In mid-May, OpenAI announced that one of its internal AI models had successfully disproved the Erdős unit distance conjecture - a famous problem in discrete geometry that had stumped human mathematicians for the last 80 years. Basically, an AI just strolled in and solved something that had been making mathematicians feel inadequate since 1946.
OpenAI gave several mathematicians early access to the result and published their reactions. Tim Gowers, who won the Fields Medal (the Nobel Prize of math, minus the drama), wrote that “there is no doubt that the solution to the unit-distance problem is a milestone in AI mathematics.” University of Toronto professor Daniel Litt added that “this is the first example of a result produced autonomously by an AI that I find exciting in itself, as opposed to as a leading indicator.” So, it's not just another "look, the AI can write a haiku" moment.
It's arguably the first time an AI system has found a proof resolving a major open conjecture. Impressive, yes, but not exactly a radical break from the recent trajectory of AI in math. Three years ago, LLMs struggled with arithmetic. Last year, they started acing high school math competitions. This year, they're taking down problems from the 1940s. At this rate, by 2030 they'll be solving the mysteries of the universe while humans are still trying to figure out the IKEA instructions.
The AI model cleverly applied existing ideas from several subfields of mathematics to create a full proof, but it didn't pioneer any genuinely new techniques. Human mathematicians have since cleaned up and extended the result. This points to a medium-term future where humans and AIs complement each other: AIs have a broader knowledge of past work and more willingness to grind through tedious strategies, while humans can still think more deeply and ask interesting questions. But given how rapidly AI is improving, it's unclear what role human mathematicians will play a decade from now. Maybe they'll just be the ones writing the grant proposals.
Paul Erdős, one of the most prolific mathematicians in history (1,500+ papers, because apparently sleep was optional), introduced the unit distance problem in 1946. It asks: given n points in a 2D plane, what's the maximum number of pairs that can be exactly one unit apart? Erdős came up with a clever grid-based construction to estimate a lower bound, and used graph theory to find an upper bound. But his upper bound was much larger than his lower bound, and he conjectured the true answer was closer to the lower one. For 80 years, everyone assumed he was right.
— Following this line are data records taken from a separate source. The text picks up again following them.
import Literature.Geometry.Lorentzian.TeukolskyRadialFlux
import HarnessLib

/-!
# Conjugation symmetry `(ω, m) ↦ (−ω, −m)` of the normalised scalar radial Teukolsky pair
# (Teixeira da Costa 2020, §2.4.1 / Def. 2.3): WLOG `m > 0`

Companion of `TeukolskyRadialFlux.lean` (R. Teixeira da Costa, Commun. Math. Phys. 378 (2020)
705–781 = arXiv:1910.02854 [Costa2019]). For spin `s = 0` and real `(ω, m, λ)` the homogeneous
radial Teukolsky ODE `Δ R″ + 2(r − M) R′ + (K²/Δ − λ − a²ω² + 2amω) R = 0`,
`K = ω(r² + a²) − am` (`Kerr.IsRadialTeukolskySolution M a 0 ω m λ`), has REAL coefficients which
are moreover INVARIANT under `(ω, m) ↦ (−ω, −m)` (`K ↦ −K`). Complex conjugation therefore maps
classical solutions with parameters `(ω, m)` to classical solutions with parameters `(−ω, −m)`,
and it maps the normalisations of Def. 2.3 onto each other:

* at `𝓗⁺`: the horizon exponent `ξ(ω, m) = −i (2Mr₊/(r₊ − r₋)) (ω − mω₊)` satisfies
  `ξ(−ω, −m) = −ξ(ω, m) = conj ξ(ω, m)` (`horizonExponent_neg_neg`), and for real `t > 0`,
  `conj (t^z) = t^{conj z}`, so `R(r)(r − r₊)^{−ξ} = f(r)` smooth at `r₊` with
  `|f(r₊)| (r₊² + a²)^{1/2} = 1` gives the same for `(conj R, conj f, −ω, −m)`
  (`isNormalisedHorizonSolution_conj_neg`);
* at `𝓘⁺`: `conj (e^{iωr + 2iMω log r} Σ c_k r^{−k−1}) = e^{−iωr − 2iMω log r} Σ conj(c_k) r^{−k−1}`,
  `|conj c₀| = 1` (`isNormalisedInfinitySolution_conj_neg`);
* the Wronskian `𝔚 = Δ (R_𝓗 R_𝓘′ − R_𝓘 R_𝓗′)` of the conjugated pair is `conj 𝔚`
  (`radialWronskian_conj`), and DRSR's admissibility `Λ ≥ |m|(|m|+1)`, `Λ ≥ 2|amω|` is invariant
  (`isAdmissibleTriple_neg_neg_iff`).

Consequence (`coneKernelBound_of_pos`): a bound on the diagonal-type kernel product
`(r² + a²)^{1/2}|R_𝓗(r)| · (r′² + a²)^{1/2}|R_𝓘(r′)| ≤ C |m|^N κ₊^{−N} |𝔚|` for the normalised pair in
a cone `|ω − mω₊| ≤ ε₀|m|` around the superradiant threshold, under any frequency-regime
hypothesis `P` invariant under `(ω, m) ↦ (−ω, −m)`, need only be proved for `m > 0`: the case
`m < 0` follows by conjugation; `coneKernelBound_of_pos_poly` is its twin for bounds with the
Λ-polynomial constant `C Λ^N κ₊^{−N}` (`Λ` is invariant too). Everything is proved; theorems only.

## References
* R. Teixeira da Costa, CMP 378 (2020) 705–781 = arXiv:1910.02854: §2.2.1 (`ξ`), §2.2.3 (radial
  ODE), Def. 2.3 (normalised solutions), §2.4.1 (real coefficients, `T`-current), Def. 5.1.
  [Costa2019]
* M. Dafermos, I. Rodnianski, Y. Shlapentokh-Rothman, arXiv:1402.7034: §4.2 (the discrete
  symmetries `(ω, m) ↦ (−ω, −m)`, `a ↦ −a`), Def. 6.1.1. [DafermosRodnianskiShlapentokhrothman2014]
-/

noncomputable section
/-- ★★★ (the SCALED `G′_phys` TWIN of `…N06HTransposeAtPinsPhysR.hD2sup_of_GD_C_lettersR`: `G_D`'s letter with print's `(Lʲη)_a²`, free rates, the `(H\*J)` step through dag-n08-d's generic-letter wrapper at the coarse weight `W_C·(Lʲη)²`) **THE CERTIFICATE's `hD2sup` AT def-Y's `G′_phys`-FED RESIDUAL `delta2OfY … GpPhysY … (𝔠 x).form` (= `resYOfC2P … 𝔠`) FROM `hC2 + hreg + hGDsup + hCsup`** (F6 `hD2sup_of_form_schemas_w` ∘ F8′ (`…N06HstarJAtPinsWPhys`) ∘ `hHT_of_GD_C_letters`):
the `(H\*J)` letter `hHJ` AND the transpose letter `hHT` ELIMINATED; what stays displayed on this road is [5] (149) (`hC2`, weight `w_C` with
`w_C·W_C·(Lʲη)⁻³ ≦ (Lʲη)⁻²`), the cube covering (`hreg`), Thm 3.12's `G_D` sup letter (`hGDsup`) and the weighted (3.132) letter (`hCsup`).  (Edition 29's
`hD2L2` follows the same way through F8′ (`…N06HstarJAtPinsWPhys`)'s `hD2L2_of_transpose_schemas_w` with def-Y's reality letters `hC hH`.)
[cite: Balaban1985BackgroundPropagators, (3.136)–(3.137) pp.422–423, (3.134) p.422, (3.126) p.420, (3.130) p.421, (3.132)–(3.133) p.422, (3.36) p.396, p.398; Balaban1985Averaging, (149) p.40; Balaban1984PropagatorsII, (2.51) p.232, (2.54), (2.60)–(2.61) pp.233–234] -/
theorem hD2sup_of_GD_C_lettersRP_sq (q : PinPrims) (hq : q.OK) (H : MemberY θ.d₆ θ.ℓ₆ θ.hd' θ.hL' θ.b₀ θ.b₁ Mstar → Prop) (𝔠 : C2Y N θ Mstar)
    (R₁ R₂ : RegFamY θ.d₆ θ.ℓ₆ θ.hd' θ.hL' θ.b₀ θ.b₁ Mstar (Matrix (Fin N) (Fin N) ℂ)) (hG : MemOfFam (specialUnitaryUnits (Fin N)) R₁) (c : ℝ)
    (𝔬12 : ∀ x : MemberY θ.d₆ θ.ℓ₆ θ.hd' θ.hL' θ.b₀ θ.b₁ Mstar, B9Thm312Whole.Ops (geo9Y x) (bg9YR (Matrix (Fin N) (Fin N) ℂ) (specialUnitaryUnits (Fin N)) R₁ R₂ x)
      (XBK (TrIdx N) x.toKIdx) (XBK (TrIdx N) x.toKIdx) (XHK (TrIdx N) x.toKIdx) (B9CoReadingCoordsS.XSK (TrIdx N) x.toKIdx))
    (bI : ∀ x : MemberY θ.d₆ θ.ℓ₆ θ.hd' θ.hL' θ.b₀ θ.b₁ Mstar, FBondY x.toKIdx → IBondY x.toKIdx)
    (hbI0 : ∀ (x : MemberY θ.d₆ θ.ℓ₆ θ.hd' θ.hL' θ.b₀ θ.b₁ Mstar) (f : FBondY x.toKIdx), bI x f = bI x ⟨f.src, 0⟩)
    (hβ1 : ∀ (x : MemberY θ.d₆ θ.ℓ₆ θ.hd' θ.hL' θ.b₀ θ.b₁ Mstar) (f : FBondY x.toKIdx), (geomT x.D).dist (β x.hN x.D x.hk (bI x f)) (blkV1 x.hN x.D f) ≤ 1)
    (hblk12 : ∀ x : MemberY θ.d₆ θ.ℓ₆ θ.hd' θ.hL' θ.b₀ θ.b₁ Mstar, (𝔬12 x).blk = blkBK x.toKIdx (bI x))
    (wC WC : ∀ x : MemberY θ.d₆ θ.ℓ₆ θ.hd' θ.hL' θ.b₀ θ.b₁ Mstar, IBondY x.toKIdx → ℝ) (hwC : ∀ x c, 0 ≤ wC x c) (hWC : ∀ x c, 0 ≤ WC x c)
    (hww : ∀ x c, wC x c * ((WC x c * (geo9Y x).len c ^ 2) * ((geo9Y x).len c ^ 3)⁻¹) ≤ ((geo9Y x).len c ^ 2)⁻¹)
    (κC δC rG ρG rC δCz σT τT ρT cJ ρR tHJ δ₂ θ₂ M a : ℝ) (hκC : 0 ≤ κC) (hrG : 0 ≤ rG) (hrC : 0 ≤ rC) (hσT : 0 < σT) (hτT : 0 < τT) (hρT : 0 ≤ ρT)
    (hρTG : ρT ≤ ρG) (hρTC : ρT + σT + τT ≤ δCz) (hcJ : 0 ≤ cJ) (hρR : 0 < ρR) (hδ₂ : 0 ≤ δ₂) (hM : 0 < M)
    (ha1 : cJ * a ≤ 1) (hδC : δ₂ + q.αF * ((1 - 2 * q.α) * q.δ₀) + ρR ≤ δC) (hρ : q.αF * ((1 - 2 * q.α) * q.δ₀) + ρR ≤ ρT)
    (htHJ : N * basisBound39 (trBasis N) ^ 2 * (10 ^ 4 * ((θ.d₆ : ℝ) + 1) * cJ) *
      (((θ.d₆ : ℝ) + 1) * Fintype.card (TrIdx N) *
        (rC * (Real.exp ((ρG + σT + 1 / 2 * (2 * τT)) * ((θ.ℓ₆ : ℝ) + 4)) * rG * (((θ.ℓ₆ + 1 : ℕ) : ℝ)) ^ 2 * rowConst261 (geo9Y (d := θ.d₆) (ℓ := θ.ℓ₆) (hd := θ.hd') (hL := θ.hL') (b₀ := θ.b₀) (b₁ := θ.b₁) (Mstar := Mstar)) σT) * (((θ.ℓ₆ + 1 : ℕ) : ℝ)) ^ 2 * rowConst261 (geo9Y (d := θ.d₆) (ℓ := θ.ℓ₆) (hd := θ.hd') (hL := θ.hL') (b₀ := θ.b₀) (b₁ := θ.b₁) (Mstar := Mstar)) σT)) *
      ((((θ.ℓ₆ + 1 : ℕ) : ℝ) ^ 3) * rowConst261 (geo9Y (d := θ.d₆) (ℓ := θ.ℓ₆) (hd := θ.hd') (hL := θ.hL') (b₀ := θ.b₀) (b₁ := θ.b₁) (Mstar := Mstar)) ρR) ≤ tHJ)
    (hθ₂ : (B9Thm39ReadingCoords.cR39 (trBasis N))⁻¹ * (2 * N * basisBound39 (trBasis N) ^ 2 * κC * tHJ * (((θ.ℓ₆ + 1 : ℕ) : ℝ) ^ 2) *
      rowConst261 (geo9Y (d := θ.d₆) (ℓ := θ.ℓ₆) (hd := θ.hd') (hL := θ.hL') (b₀ := θ.b₀) (b₁ := θ.b₁) (Mstar := Mstar)) ρR) ≤ θ₂)
    (hC2 : ∀ x : MemberY θ.d₆ θ.ℓ₆ θ.hd' θ.hL' θ.b₀ θ.b₁ Mstar, M ≤ (geo9Y x).M → ∀ α₀ : ℝ, 0 < α₀ → (geo9Y x).M * α₀ ≤ a →
      ∀ U : (bg9YR (Matrix (Fin N) (Fin N) ℂ) (specialUnitaryUnits (Fin N)) R₁ R₂ x).Cfg,
        (bg9YR (Matrix (Fin N) (Fin N) ℂ) (specialUnitaryUnits (Fin N)) R₁ R₂ x).Reg335 c α₀ U →
        (bg9YR (Matrix (Fin N) (Fin N) ℂ) (specialUnitaryUnits (Fin N)) R₁ R₂ x).Reg336 c α₀ U →
          B9Delta2FormMajorant.C2FormMaj x.toKIdx (g := geo9Y x) (bI x) (fun c => c) (𝔠 x).form U κC δC (wC x))
    (hGDsup : ∀ x : MemberY θ.d₆ θ.ℓ₆ θ.hd' θ.hL' θ.b₀ θ.b₁ Mstar, M ≤ (geo9Y x).M → ∀ α₀ : ℝ, 0 < α₀ → (geo9Y x).M * α₀ ≤ a →
      ∀ U : (bg9YR (Matrix (Fin N) (Fin N) ℂ) (specialUnitaryUnits (Fin N)) R₁ R₂ x).Cfg,
        (bg9YR (Matrix (Fin N) (Fin N) ℂ) (specialUnitaryUnits (Fin N)) R₁ R₂ x).Reg335 c α₀ U →
        (bg9YR (Matrix (Fin N) (Fin N) ℂ) (specialUnitaryUnits (Fin N)) R₁ R₂ x).Reg336 c α₀ U →
          HasMajorant (g := toB6 (geo9Y x) 1 (H x)) (blkBK x.toKIdx (bI x))
            (GcoK x.toKIdx (trBasis N) (bg9YR (Matrix (Fin N) (Fin N) ℂ) (specialUnitaryUnits (Fin N)) R₁ R₂ x) (fun U => U)
              (GDY x.toKIdx (parSymY x.toKIdx) (parBY x.toKIdx) (GpPhysY x.toKIdx (parSymY x.toKIdx))) U)
            (fun a b => rG * (geo9Y x).len a ^ 2 * Real.exp (-(ρG * (geo9Y x).dist a b))))
    (hCsup : ∀ x : MemberY θ.d₆ θ.ℓ₆ θ.hd' θ.hL' θ.b₀ θ.b₁ Mstar, M ≤ (geo9Y x).M → ∀ α₀ : ℝ, 0 < α₀ → (geo9Y x).M * α₀ ≤ a →
      ∀ U : (bg9YR (Matrix (Fin N) (Fin N) ℂ) (specialUnitaryUnits (Fin N)) R₁ R₂ x).Cfg,
        (bg9YR (Matrix (Fin N) (Fin N) ℂ) (specialUnitaryUnits (Fin N)) R₁ R₂ x).Reg335 c α₀ U →
        (bg9YR (Matrix (Fin N) (Fin N) ℂ) (specialUnitaryUnits (Fin N)) R₁ R₂ x).Reg336 c α₀ U →
          HasMajorant (g := toB6 (geo9Y x) 1 (H x)) (blkHK x.toKIdx)
            (CcoK x.toKIdx (trBasis N) (bg9YR (Matrix (Fin N) (Fin N) ℂ) (specialUnitaryUnits (Fin N)) R₁ R₂ x) (fun U => U)
              (parSymY x.toKIdx) (parBY x.toKIdx) (GpPhysY x.toKIdx (parSymY x.toKIdx)) U)
            (fun a b => rC * WC x a * Real.exp (-(δCz * (geo9Y x).dist a b))))
    (hreg : ∀ x : MemberY θ.d₆ θ.ℓ₆ θ.hd' θ.hL' θ.b₀ θ.b₁ Mstar, M ≤ (geo9Y x).M → ∀ α₀ : ℝ, 0 < α₀ → (geo9Y x).M * α₀ ≤ a →
      ∀ U : (bg9YR (Matrix (Fin N) (Fin N) ℂ) (specialUnitaryUnits (Fin N)) R₁ R₂ x).Cfg,
        (bg9YR (Matrix (Fin N) (Fin N) ℂ) (specialUnitaryUnits (Fin N)) R₁ R₂ x).Reg335 c α₀ U →
        (bg9YR (Matrix (Fin N) (Fin N) ℂ) (specialUnitaryUnits (Fin N)) R₁ R₂ x).Reg336 c α₀ U →
          ∀ μ s, RegularAt (shiftsV1 (PV θ.d₆ θ.ℓ₆ x.toKIdx.m x.toKIdx.K θ.hd' θ.hL')) U (etaBY x.toKIdx)
            (cJ * ((geo9Y x).M * α₀)) ((geo9Y x).len (bI x ⟨s, 0⟩)) μ s) :
    ∃ ML : ℝ, ∀ x : MemberY θ.d₆ θ.ℓ₆ θ.hd' θ.hL' θ.b₀ θ.b₁ Mstar, ML ≤ (geo9Y x).M → M ≤ (geo9Y x).M → ∀ α₀ : ℝ, 0 < α₀ → (geo9Y x).M * α₀ ≤ a →
      ∀ U : (bg9YR (Matrix (Fin N) (Fin N) ℂ) (specialUnitaryUnits (Fin N)) R₁ R₂ x).Cfg,
        (bg9YR (Matrix (Fin N) (Fin N) ℂ) (specialUnitaryUnits (Fin N)) R₁ R₂ x).Reg335 c α₀ U →
        (bg9YR (Matrix (Fin N) (Fin N) ℂ) (specialUnitaryUnits (Fin N)) R₁ R₂ x).Reg336 c α₀ U →
          HasMajorant (g := toB6 (geo9Y x) 1 (H x)) (𝔬12 x).blk
            (B9PerturbationL2Delta2.D2coK x.toKIdx (trBasis N) (bg9YR (Matrix (Fin N) (Fin N) ℂ) (specialUnitaryUnits (Fin N)) R₁ R₂ x) (fun U => U)
              (delta2OfY (trDualMatY N) x.toKIdx (parSymY x.toKIdx) (parBY x.toKIdx) (GpPhysY x.toKIdx (parSymY x.toKIdx)) (𝔠 x).form) U)
            (fun (a b : (geo9Y x).Site) => θ₂ * ((geo9Y x).M * α₀) * ((geo9Y x).len a ^ 2)⁻¹ * Real.exp (-(δ₂ * (geo9Y x).dist a b))) := by
  obtain ⟨MT, hHT⟩ := hHT_of_GD_C_lettersRP_sq H R₁ R₂ hG c bI hβ1 WC hWC rG ρG rC δCz σT τT ρT M a hrG hrC hσT hτT hρT hρTG hρTC hGDsup hCsup
  have hM' : 0 < max M MT := lt_max_of_lt_left hM
  have hBT : 0 ≤ (rC * (Real.exp ((ρG + σT + 1 / 2 * (2 * τT)) * ((θ.ℓ₆ : ℝ) + 4)) * rG * (((θ.ℓ₆ + 1 : ℕ) : ℝ)) ^ 2 * rowConst261 (geo9Y (d := θ.d₆) (ℓ := θ.ℓ₆) (hd := θ.hd') (hL := θ.hL') (b₀ := θ.b₀) (b₁ := θ.b₁) (Mstar := Mstar)) σT) * (((θ.ℓ₆ + 1 : ℕ) : ℝ)) ^ 2 * rowConst261 (geo9Y (d := θ.d₆) (ℓ := θ.ℓ₆) (hd := θ.hd') (hL := θ.hL') (b₀ := θ.b₀) (b₁ := θ.b₁) (Mstar := Mstar)) σT) := by
    have h2 := rowConst261_nonneg (geo9Y (d := θ.d₆) (ℓ := θ.ℓ₆) (hd := θ.hd') (hL := θ.hL') (b₀ := θ.b₀) (b₁ := θ.b₁) (Mstar := Mstar)) σT
    positivity
  -- the `(H*J)` letter for `H = HDY … GpPhysY …` by dag-n08-d's generic-letter edition of F8′ (`B9Eq3136HstarJAtPinsLetterFamily`), coarse weight `W_C·(Lʲη)²`
  obtain ⟨MH, hHJ⟩ := norm_trAdjY_JY_le_of_transpose_schemas_wR q hq H R₁ R₂ c
    (fun x U => HDY x.toKIdx (parSymY x.toKIdx) (parBY x.toKIdx) (GpPhysY x.toKIdx (parSymY x.toKIdx)) U) bI hbI0
    (fun x U => (CcoK x.toKIdx (trBasis N) (bg9YR (Matrix (Fin N) (Fin N) ℂ) (specialUnitaryUnits (Fin N)) R₁ R₂ x) (fun U => U)
        (parSymY x.toKIdx) (parBY x.toKIdx) (GpPhysY x.toKIdx (parSymY x.toKIdx)) U ∘ₗ
      QcoKH x.toKIdx (trBasis N) (bg9YR (Matrix (Fin N) (Fin N) ℂ) (specialUnitaryUnits (Fin N)) R₁ R₂ x) (fun U => U) (parBY x.toKIdx) U) ∘ₗ
      GcoK x.toKIdx (trBasis N) (bg9YR (Matrix (Fin N) (Fin N) ℂ) (specialUnitaryUnits (Fin N)) R₁ R₂ x) (fun U => U)
        (GDY x.toKIdx (parSymY x.toKIdx) (parBY x.toKIdx) (GpPhysY x.toKIdx (parSymY x.toKIdx))) U)
    (fun x c => WC x c * (geo9Y x).len c ^ 2) (fun x c => mul_nonneg (hWC x c) (pow_nonneg (geo9Y_len_pos x c).le 2))
    cJ _ ρT ρR tHJ (max M MT) a hcJ hBT hρR hM' ha1 hρ htHJ
    (fun x hMx α₀ hα ha U hU hU' => hHT x ((le_max_right _ _).trans hMx) ((le_max_left _ _).trans hMx) α₀ hα ha U hU hU')
    (fun x hMx α₀ hα ha U hU hU' => hreg x ((le_max_left _ _).trans hMx) α₀ hα ha U hU hU')
  have hM'' : 0 < max (max M MT) MH := lt_max_of_lt_left hM'
  have htHJ0 : 0 ≤ tHJ := by
    have h2 := rowConst261_nonneg (geo9Y (d := θ.d₆) (ℓ := θ.ℓ₆) (hd := θ.hd') (hL := θ.hL') (b₀ := θ.b₀) (b₁ := θ.b₁) (Mstar := Mstar)) ρR
    exact le_trans (by positivity) htHJ
  obtain ⟨ML, hsup⟩ := hD2sup_of_form_schemas_wRP q hq H 𝔠 R₁ R₂ c 𝔬12 bI hblk12 wC (fun x c => (WC x c * (geo9Y x).len c ^ 2) * ((geo9Y x).len c ^ 3)⁻¹) hwC
    (fun x c => mul_nonneg (mul_nonneg (hWC x c) (pow_nonneg (geo9Y_len_pos x c).le 2)) (inv_nonneg.mpr (pow_nonneg (geo9Y_len_pos x c).le 3))) hww
    κC δC tHJ ρR δ₂ θ₂ (max (max M MT) MH) a hκC htHJ0 hρR hδ₂ hM'' hδC hθ₂
    (fun x hMx α₀ hα ha U hU hU' => hC2 x ((le_max_left _ _).trans ((le_max_left _ _).trans hMx)) α₀ hα ha U hU hU')
    (fun x hMx α₀ hα ha U hU hU' c => hHJ x ((le_max_right _ _).trans hMx) ((le_max_left _ _).trans hMx) α₀ hα ha U hU hU' c)
  exact ⟨max ML (max (max M MT) MH), fun x hMx hMM α₀ hα ha U hU hU' =>
    hsup x ((le_max_left _ _).trans hMx) (max_le (max_le hMM ((le_max_right _ _).trans ((le_max_left _ _).trans ((le_max_right _ _).trans hMx))))
      ((le_max_right _ _).trans ((le_max_right _ _).trans hMx))) α₀ hα ha U hU hU'⟩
OpenAI's AI proved that assumption wrong by constructing a more complex arrangement of points - essentially a grid in a high-dimensional space projected down to two dimensions, using something called algebraic integers. This allowed it to pack more unit distances into the same number of points. Human mathematician Will Sawin later showed that this construction yields at least n^1.014 unit distances, which is slightly but meaningfully better than Erdős's lower bound. The problem isn't fully solved yet - the best upper bound is still around n^1.333 - but it's a significant step.
If you'd asked me two weeks ago about the most novel AI contributions to math, I'd have pointed to Google DeepMind's AlphaEvolve system, which harnesses LLMs to optimize code-based problems. In November, four mathematicians (including Terence Tao) published a paper analyzing its performance on 67 optimization problems, finding improvements in some cases. But that still required humans to frame the problem. OpenAI's result is more autonomous, though it fits the pattern of previous AI-assisted mathematics.
Other AI companies have also been tackling Erdős problems - there are hundreds of them, compiled at www.erdosproblems.com, making them a convenient testing ground. In January, Cambridge undergraduate Kevin Barreto worked with a friend to get GPT-5.2 and Harmonic's Aristotle to produce the first autonomous solution of an Erdős problem. On May 22, two days after OpenAI's announcement, Google announced its AI had solved nine open Erdős problems, including two that had been open for over 50 years. So it's not just OpenAI flexing - it's a whole AI math party.
One reason the unit distance problem remained unsolved for 80 years is that most mathematicians assumed Erdős's conjecture was true, and the tools to prove it weren't available. The AI disproved it by extending Erdős's own initial construction in a way no human thought to try. So congratulations to the AI - now, if it could just figure out why my phone autocorrects "duck" to something else, that'd be great.